NSF Supports NYU WIRELESS Researchers’ Use of Psychology to Detect Software Vulnerabilities
Most software bug finding tools focus on a known type of problem and then look for it. In essence, a developer knows that a problem exists and writes code to check for bugs. Researchers at NYU WIRELESS are working to develop a new type of bug finding software that focuses on areas that developers are unaware of. The NYU researchers call such areas “developer blind spots” where a developer believes a program would behave in one manner, but it actually behaves differently. For example, a database programmer may expect that the user’s input will only be treated as data, and not as database commands (as happens in an SQL injection attack). Much like a blind-spots in a car, the developer cannot see or recognize issues within such areas, making them prime candidates for security issues.
Professors Justin Cappos and Yanyan Zhuang at NYU and Professor Martin Yeh at Pennsylvania State University have been recently awarded a two-year, $233K collaborative award from the National Science Foundation to pursue research on software blind spots. This work brings experts from psychology, software engineering, and security together to apply domain-specific knowledge to address a problem of dire importance.
Some preliminary work in this area (in collaboration with Daniela Oliveira at the University of Florida) has already shown encouraging results, with papers already accepted at the New Security Paradigms Workshop (NSPW 2014) and the 30th Annual Computer Security Applications Conference (ACSAC 2014). An initial pilot study with 47 developers showed that security is not part of the mindset of most developers while coding. However, priming the developer with information about potential blind spots in context helped developers to identify and understand security vulnerabilities accurately.

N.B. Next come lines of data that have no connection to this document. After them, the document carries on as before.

import Literature.AlgebraicGeometry.HodgeTheory.HardLefschetzHodgeRiemannHolds
import Literature.AlgebraicGeometry.HodgeTheory.CanonicalTrace
import Literature.AlgebraicGeometry.HodgeTheory.HodgeClassOfMorphismProofs
import Literature.AlgebraicGeometry.HodgeTheory.VanishingCohomologyNontrivialProofs
import Literature.AlgebraicGeometry.HodgeTheory.HodgeSectionRestrictionPairing
import Mathlib.LinearAlgebra.Matrix.NonsingularInverse
import HarnessLib

/-!
# Crux `HodgeProjectorAlgebraic` (stmt-HodgeConjecture-18705), line `birth` — stub 1 `stub_orthogonalHodgeProjector`:
# the orthogonal projector of `H^{2n}(X(ℂ); ℂ)` onto the span of the rational `(n,n)`-classes exists

Route `HodgeConjecture/HodgeProjectorDivisorSupport`, crux W2 `HodgeProjectorAlgebraic`; registered skeleton
`Cruxes/HodgeProjectorAlgebraic/Lines/birth.lean` (`HodgeProjectorAlgebraic_of : Sig.stub_orthogonalHodgeProjector →
Sig.stub_gramKunnethClass → Sig.stub_gramClassAlgebraic → HodgeProjectorAlgebraic`). This file closes the registered stub

* **`stub_orthogonalHodgeProjector`** (signature VERBATIM; theorem-grade): for `X` smooth projective of dimension `2n ≥ 2`
  there is a `ℂ`-linear endomorphism `P` of `H^{2n}(X(ℂ); ℂ)` with `P c = c` for every rational class `c` of Hodge type
  `(n,n)` and `P b = 0` for every class `b` cup-orthogonal to all rational `(n,n)`-classes.

Proof (Gram matrix; BFNP 2009 (6.1), Voisin I §7.1.2): let `s₁, …, s_m` be a `ℂ`-basis of `V = ℂ · Hdgⁿ(X)` consisting of
rational `(n,n)`-classes (`exists_linearIndependent`) and `G = (∫_X sᵢ ∪ sⱼ) ∈ M_m(ℚ)` its RATIONAL Gram matrix (rational
classes have rational traces, `traceC_ringChange`). `G` is injective on rational row vectors: if `q G = 0` then the rational
`(n,n)`-class `c = Σ qᵢ sᵢ` satisfies `∫ c ∪ sⱼ = 0`, hence `c ∪ sⱼ = 0` (`∫_X` is injective on the top degree,
`eq_zero_of_traceC_eq_zero`), hence `c ∪ a = 0` for every rational `(n,n)`-class `a ∈ V`, so `c = 0` by the
NON-DEGENERACY OF THE CUP PAIRING ON HODGE CLASSES (the tree's theorem `hardLefschetz_hodgeRiemann_holds` through
`hodgeClasses_cupPairing_nondegenerate`: Hodge–Riemann) and `q = 0`. So `G ∈ GL_m(ℚ)` (`Matrix.vecMul_injective_iff_isUnit`),
its complexification `G_ℂ` is invertible, and `P = Σ_{k,j} (G_ℂ⁻¹)_{kj} (∫_X sⱼ ∪ ·) s_k` is the projector:
`P sᵢ = Σ_k (G_ℂ⁻¹ G_ℂ)_{ki} s_k = sᵢ`, and `P b = 0` when every `sⱼ ∪ b = 0`.

No definition, no named fact, no sorry. References: [BrosnanFangNiePearlstein2009] §6 (6.1); [VoisinHodgeI2002] §7.1.2,
Thm. 6.32; [Kleiman1968] §1–2 (projectors from an invertible intersection matrix); [HatcherAT2002] §3.3 Thm. 3.26.
-/

noncomputable section

-- every declaration of this problem lives in `Summit.HodgeConjecture.HodgeConjecture.…` (summit = sub-problem)
set_option linter.dupNamespace false

open CategoryTheory AlgebraicGeometry
open Literature.AlgebraicGeometry.Motives Literature.AlgebraicGeometry.HodgeTheory
open Literature.AlgebraicTopology.SingularHomology

namespace Summit.HodgeConjecture.HodgeConjecture.Theorems.HodgeProjectorAlgebraic

/-- **Stub `stub_orthogonalHodgeProjector` of crux `HodgeProjectorAlgebraic` (registered signature, verbatim):** for `X`
smooth projective of dimension `2n ≥ 2` there is a `ℂ`-linear `P` on `H^{2n}(X(ℂ); ℂ)` which is the identity on the
rational `(n,n)`-classes and zero on their cup-orthogonal — the Gram-matrix projector
`P = Σ_{k,j} (G_ℂ⁻¹)_{kj} (∫_X sⱼ ∪ ·) s_k` of a basis of rational `(n,n)`-classes, `G` invertible by the non-degeneracy
of the cup pairing on Hodge classes (Hodge–Riemann). [cite: BrosnanFangNiePearlstein2009, §6 display (6.1)]
[cite: VoisinHodgeI2002, §7.1.2 and Thm. 6.32] [cite: Kleiman1968, §2] -/
theorem stub_orthogonalHodgeProjector :
    ∀ (n : ℕ) (X : SchemeOver ℂ) (hX : IsSmoothProjective (2 * n) X), 1 ≤ n →
      ∃ P : complexBetti X (2 * n) →ₗ[ℂ] complexBetti X (2 * n),
        (∀ c : complexBetti X (2 * n), IsRationalClass c → IsOfHodgeType (2 * n) X (2 * n) n n c →
          P c = c) ∧
        (∀ b : complexBetti X (2 * n),
          (∀ a : complexBetti X (2 * n), IsRationalClass a → IsOfHodgeType (2 * n) X (2 * n) n n a →
            cupProduct (rfl : 2 * n + 2 * n = 2 * n + 2 * n) a b = 0) →
          P b = 0) := by
  intro n X hX _hn
  classical
  obtain ⟨A⟩ := nonempty_hodgeModel_holds (n := 2 * n) (X := X) hX
  haveI : Module.Finite ℂ (complexBetti X (2 * n)) := finite_complexBetti hX (2 * n)
  have h4 : 2 * n + 2 * n = 2 * (2 * n) := by ring
  -- the rational `(n,n)`-classes and a `ℂ`-basis of their span taken among them
  set S : Set (complexBetti X (2 * n)) :=
    {c | IsRationalClass c ∧ IsOfHodgeType (2 * n) X (2 * n) n n c} with hS
  obtain ⟨b, hbS, hbspan, hbli⟩ := exists_linearIndependent ℂ S
  have hbfin : b.Finite := hbli.setFinite
  haveI : Fintype b := hbfin.fintype
  have hsQ : ∀ i : b, IsRationalClass (i : complexBetti X (2 * n)) := fun i ↦ (hbS i.2).1
  have hsT : ∀ i : b, IsOfHodgeType (2 * n) X (2 * n) n n (i : complexBetti X (2 * n)) :=
    fun i ↦ (hbS i.2).2
  have hmemS : ∀ a ∈ S, a ∈ Submodule.span ℂ b := fun a ha ↦ hbspan ▸ Submodule.subset_span ha
  -- the rational Gram matrix `G = (∫ sᵢ ∪ sⱼ)` and its complexification
  have hrat : ∀ i j : b, ∃ a : singularCohomology ℚ ℚ (ComplexPoints X) (2 * (2 * n)),
      singularCohomology.ringChange (algebraMap ℚ ℂ) (ComplexPoints X) (2 * (2 * n)) a =
        cupProduct h4 (i : complexBetti X (2 * n)) (j : complexBetti X (2 * n)) :=
    fun i j ↦ ((hsQ i).cup h4 (hsQ j)).exists_ringChange_eq
  choose r hr using hrat
  let G : Matrix b b ℚ := Matrix.of fun i j ↦ trace hX (r i j)
  let GC : Matrix b b ℂ := G.map (algebraMap ℚ ℂ)
  have hGC : ∀ i j : b,
      GC i j = traceC hX (cupProduct h4 (i : complexBetti X (2 * n)) (j : complexBetti X (2 * n))) := by
    intro i j
    simp only [GC, G, Matrix.map_apply, Matrix.of_apply]
    rw [← traceC_ringChange, hr]
  -- `G` is injective on rational row vectors: non-degeneracy of the cup pairing on Hodge classes
  have hker : ∀ q : b → ℚ, Matrix.vecMul q G = 0 → q = 0 := by
    intro q hq
    set c : complexBetti X (2 * n) := ∑ i, ((q i : ℚ) : ℂ) • (i : complexBetti X (2 * n)) with hc
    have hcQ : IsRationalClass c := isRationalClass_sum _ _ fun i _ ↦ (hsQ i).smul (q i)
    have hcT : IsOfHodgeType (2 * n) X (2 * n) n n c :=
      IsOfHodgeType.sum hX A _ _ fun i _ ↦ (hsT i).smul _
    -- `c ∪ sⱼ = 0` for all `j`
    have hcs : ∀ j : b, cupProduct h4 c (j : complexBetti X (2 * n)) = 0 := by
      intro j
      apply eq_zero_of_traceC_eq_zero hX
      have hqj : (algebraMap ℚ ℂ) (Matrix.vecMul q G j) = 0 := by rw [hq, Pi.zero_apply, map_zero]
      rw [Matrix.vecMul, dotProduct, map_sum] at hqj
      simp only [map_mul] at hqj
      have hsum : traceC hX (cupProduct h4 c (j : complexBetti X (2 * n))) =
          ∑ i, ((q i : ℚ) : ℂ) *
            traceC hX (cupProduct h4 (i : complexBetti X (2 * n)) (j : complexBetti X (2 * n))) := by
        rw [hc, map_sum, LinearMap.sum_apply, map_sum]
        refine Finset.sum_congr rfl fun i _ ↦ ?_
        rw [map_smul, LinearMap.smul_apply, map_smul, smul_eq_mul]
      rw [hsum, ← hqj]
      refine Finset.sum_congr rfl fun i _ ↦ ?_
      rw [← hGC i j]
      simp [GC, Matrix.map_apply]
    -- hence `c ∪ a = 0` for every rational `(n,n)`-class `a`
    have hca : ∀ a ∈ S, cupProduct h4 c a = 0 := by
      intro a ha
      refine Submodule.span_induction (p := fun a _ ↦ cupProduct h4 c a = 0) ?_ ?_ ?_ ?_ (hmemS a ha)
      · intro x hx
        exact hcs ⟨x, hx⟩
      · exact map_zero _
      · intro x y _ _ hx hy
        rw [map_add, hx, hy, add_zero]
      · intro t x _ hx
        rw [map_smul, hx, smul_zero]
    -- non-degeneracy (Hodge–Riemann): `c = 0`
    have hc0 : c = 0 := by
      by_contra hne
      obtain ⟨a, haQ, haT, hne'⟩ :=
        hardLefschetz_hodgeRiemann_holds.hodgeClasses_cupPairing_nondegenerate hX (2 * (2 * n))
          (by omega : n + n = 2 * n) h4 c hcQ hcT hne
      exact hne' (hca a ⟨haQ, haT⟩)
    -- independence of the basis: `q = 0`
    have hq0 := Fintype.linearIndependent_iff.1 hbli (fun i ↦ ((q i : ℚ) : ℂ)) (by rw [← hc]; exact hc0)
    funext i
    exact_mod_cast hq0 i
  have hGinj : Function.Injective G.vecMul := by
    intro q q' hqq'
    have hqq : Matrix.vecMul q G = Matrix.vecMul q' G := hqq'
    rw [← sub_eq_zero]
    refine hker _ ?_
    rw [Matrix.sub_vecMul, hqq, sub_self]
  have hGCu : IsUnit GC := by
    have h := (Matrix.vecMul_injective_iff_isUnit.1 hGinj).map (algebraMap ℚ ℂ).mapMatrix
    rwa [RingHom.mapMatrix_apply] at h
  have hdet : IsUnit GC.det := (Matrix.isUnit_iff_isUnit_det _).1 hGCu
  -- the projector
  let φ : b → (complexBetti X (2 * n) →ₗ[ℂ] ℂ) :=
    fun j ↦ traceC hX ∘ₗ cupProduct h4 (j : complexBetti X (2 * n))
  let P : complexBetti X (2 * n) →ₗ[ℂ] complexBetti X (2 * n) :=
    ∑ k : b, ∑ j : b, GC⁻¹ k j • (φ j).smulRight (k : complexBetti X (2 * n))
  have hPapply : ∀ x, P x = ∑ k : b, ∑ j : b,
      (GC⁻¹ k j * traceC hX (cupProduct h4 (j : complexBetti X (2 * n)) x)) •
        (k : complexBetti X (2 * n)) := by
    intro x
    simp only [P, φ, LinearMap.sum_apply, LinearMap.smul_apply, LinearMap.smulRight_apply,
      LinearMap.comp_apply, smul_smul]
  refine ⟨P, ?_, ?_⟩
  · -- `P = id` on `V = span b ⊇ S`
    intro c hcQ hcT
    have hbasis : ∀ i : b, P (i : complexBetti X (2 * n)) = i := by
      intro i
      rw [hPapply]
      simp_rw [← hGC, ← Finset.sum_smul, ← Matrix.mul_apply, Matrix.nonsing_inv_mul _ hdet,
        Matrix.one_apply, ite_smul, one_smul, zero_smul]
      rw [Finset.sum_ite_eq' Finset.univ i]
      simp
    refine Submodule.span_induction (p := fun a _ ↦ P a = a) ?_ ?_ ?_ ?_ (hmemS c ⟨hcQ, hcT⟩)
    · intro x hx
      exact hbasis ⟨x, hx⟩
    · exact map_zero _
    · intro x y _ _ hx hy
      rw [map_add, hx, hy]
    · intro t x _ hx
      rw [map_smul, hx]
  · -- `P = 0` on the cup-orthogonal of the rational `(n,n)`-classes
    intro x hx
    rw [hPapply]
    refine Finset.sum_eq_zero fun k _ ↦ Finset.sum_eq_zero fun j _ ↦ ?_
    have h0 : cupProduct h4 (j : complexBetti X (2 * n)) x = 0 :=
      (cupProduct_eq_zero_iff_of_degree_eq rfl h4 _ x).1 (hx j (hsQ j) (hsT j))
    rw [h0, map_zero, mul_zero, zero_smul]

end Summit.HodgeConjecture.HodgeConjecture.Theorems.HodgeProjectorAlgebraic

end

In their on-going work, the PIs are working to further understand the psychological underpinnings of security bugs. Furthermore, by incorporating bug information into intelligent tutors or checking tools, there is the promise to use psychological information from one set of users to help others. Co-PI Zhuang stated “Working with experts like Prof. Oliveira and Yeh has enabled us to target software bugs with a fresh perspective.” The PIs expect that the application of these findings may cross different techniques and tool types. PI Cappos says “One nice outcome is that the findings from this work should integrate well into existing bug finding techniques. As such, we believe this technique will have positive impact and be easy to deploy. The sky is the limit.”